Today, Azerbaijan is increasingly perceived as a dynamic regional power maintaining a complex network of diplomatic relations with all key global and regional actors. Baku preserves close alliances with Türkiye and Israel while maintaining working relations with Russia and managing delicate ties with Iran. It engages constructively with European institutions, welcomes American diplomatic initiatives, and expands its presence in the Global South. This is not the behavior of a peripheral oil state; it is the diplomacy of a confident “middle power” that knows how to leverage its geography and resources.
A defining feature of Azerbaijan’s approach is the fine calibration of this balancing act. Rather than becoming a client state of one power or a militarized “garrison state,” Baku has opted for economic development, connectivity, and investment in infrastructure. The emphasis on corridors, transit routes, and energy partnerships reflects a strategic choice — to create prosperity and interdependence rather than accumulate purely military capabilities.
The liberation of Garabagh deserves particular attention in this context — not only as a national achievement, but also as an indicator of an emerging international order. We are entering an era in which classical realism is reasserting itself: states with legitimate claims and sufficient capabilities can act decisively when a window of opportunity opens. The Second Garabagh War demonstrated that medium-sized states, willing to invest in military modernization, build the right alliances, and wait for the appropriate geopolitical moment, are capable of achieving goals that seemed unattainable under the liberal post–Cold War order.
Azerbaijan correctly recognized this shift and acted accordingly.

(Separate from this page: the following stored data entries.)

open Literature.MathematicalPhysics.QuantumFieldTheory.Balaban1983to89
open LatticeFieldCalculus (supDist)
open BIJ85AxialPropagator411 (curlOp V411)
open BIJ85UnitPropagator433 (unitPropagator)
open BIJ85Prop521Torus (QsE)
open BIJ85Ineq723Torus (regaugeMat rowBound rowBound_pos supDist_le_of_regaugeMat_ne_zero regaugeMat_row_le)
open BIJ85Ineq723TorusCornerGauge (idx idx_fst_coe L_dvd_Mk)
open BIJ85Ineq723TorusDirichlet (WcornerLam kernel_cornerLam_eq_cov)
open BIJ85Ineq723TorusDirichletStep (WstepLam KcornerLam KcornerLam_apply kernel_stepLam_eq)
open BIJ85Eq431DeltaKBridge (one_le_Lpow pdist_rep_eq_supDist)
open B5Eq117TorusCarriers (Mk)
open B6Lemma24Torus (pbox)
open B6Cov2156Torus (one_le_M)
open B6BondEliminationTorus (pdist)
open B6Cov2156TorusSubset (bondReductionLam lamFree elimLam)
open B6Cov2156TorusDelK (reDelK kernelDecay_reDelK reDelK_isSymm lowerOnConstrainedT_reDelK_sharp gamma2153one gamma2153one_pos)
open BIJ88RandomWalk242 BIJ88Eq242Lattice BIJ88Ineq246Lattice B4Sect5CubeBounds
open BIJ88Eq249GaugeCovarianceTorus

noncomputable section

variable {P : Params} {k : ℕ}

/-- triangle inequality for `supDist` (through pub-balaban's torus distance `T`; p27's private copy re-derived). [folklore] -/
private theorem supDist_triangle_real (x y z : Balaban1983to89.Site P k) :
    (supDist x z : ℝ) ≤ (supDist x y : ℝ) + (supDist y z : ℝ) := by
  rw [← B3Bound323ZeroTorus.T_eq_supDist, ← B3Bound323ZeroTorus.T_eq_supDist, ← B3Bound323ZeroTorus.T_eq_supDist]
  exact B5Ineq137Torus.T_triangle P k x y z

/-! ## §1 The `T̂`-sandwich: linear algebra of `T̂ · K · T̂ᵀ` on the bonds of `T₁^{(k)}` -/

section Sandwich

variable [DecidableEq (PBond P k)]

/-- kernel: entries of `T̂ K T̂ᵀ` as a double sum. [cite: BalabanImbrieJaffe1985, (5.1.1) p.313] -/
theorem tsandw_apply (K : Matrix (PBond P k) (PBond P k) ℝ) (b b' : PBond P k) :
    (regaugeMat P k * K * (regaugeMat P k)ᵀ) b b' = ∑ a', (∑ a, regaugeMat P k b a * K a a') * regaugeMat P k b' a' := by
  simp only [Matrix.mul_apply, Matrix.transpose_apply]

/-- kernel: `T̂ K T̂ᵀ` is additive in `K`. [cite: BalabanImbrieJaffe1985, (5.1.1) p.313] -/
theorem tsandw_add (K K' : Matrix (PBond P k) (PBond P k) ℝ) :
    regaugeMat P k * (K + K') * (regaugeMat P k)ᵀ = regaugeMat P k * K * (regaugeMat P k)ᵀ + regaugeMat P k * K' * (regaugeMat P k)ᵀ := by
  rw [Matrix.mul_add, Matrix.add_mul]

/-- kernel: `T̂ K T̂ᵀ` is subtractive in `K`. [cite: BalabanImbrieJaffe1985, (5.1.1) p.313] -/
theorem tsandw_sub (K K' : Matrix (PBond P k) (PBond P k) ℝ) :
    regaugeMat P k * (K - K') * (regaugeMat P k)ᵀ = regaugeMat P k * K * (regaugeMat P k)ᵀ - regaugeMat P k * K' * (regaugeMat P k)ᵀ := by
  rw [Matrix.mul_sub, Matrix.sub_mul]

/-- kernel: `T̂ K T̂ᵀ` commutes with finite sums in `K`. [cite: BalabanImbrieJaffe1985, (5.1.1) p.313] -/
theorem tsandw_sum {ξ : Type*} (s : Finset ξ) (K : ξ → Matrix (PBond P k) (PBond P k) ℝ) :
    regaugeMat P k * (∑ X ∈ s, K X) * (regaugeMat P k)ᵀ = ∑ X ∈ s, regaugeMat P k * K X * (regaugeMat P k)ᵀ := by
  rw [Matrix.mul_sum, Matrix.sum_mul]

/-- kernel: `T̂ K T̂ᵀ` of an unconditionally convergent series of kernels (entrywise `HasSum`) converges entrywise to the sandwich of the sum.
[cite: BalabanImbrieJaffe1988, (2.42) p.264] -/
theorem hasSum_tsandw {ι' : Type*} {f : ι' → Matrix (PBond P k) (PBond P k) ℝ} {K : Matrix (PBond P k) (PBond P k) ℝ}
    (h : ∀ a a', HasSum (fun ω => f ω a a') (K a a')) (b b' : PBond P k) :
    HasSum (fun ω => (regaugeMat P k * f ω * (regaugeMat P k)ᵀ) b b') ((regaugeMat P k * K * (regaugeMat P k)ᵀ) b b') := by
  simp only [tsandw_apply]
  refine hasSum_sum fun a' _ => ?_
  exact (hasSum_sum fun a _ => (h a a').mul_left (regaugeMat P k b a)).mul_right (regaugeMat P k b' a')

It did not wait for international institutions to deliver justice, but instead created the capacity to defend its own interests, while preserving enough diplomatic flexibility to peacefully consolidate the results afterward.
In other words, the strengthening of Azerbaijan’s international image is not the result of any single achievement, but of a consistent pattern of behavior demonstrating strategic maturity: the ability to understand when to fight and when to negotiate; the capacity to balance between competing centers of power without becoming dependent on any of them; and the ability to convert military success into long-term diplomatic and economic advantages.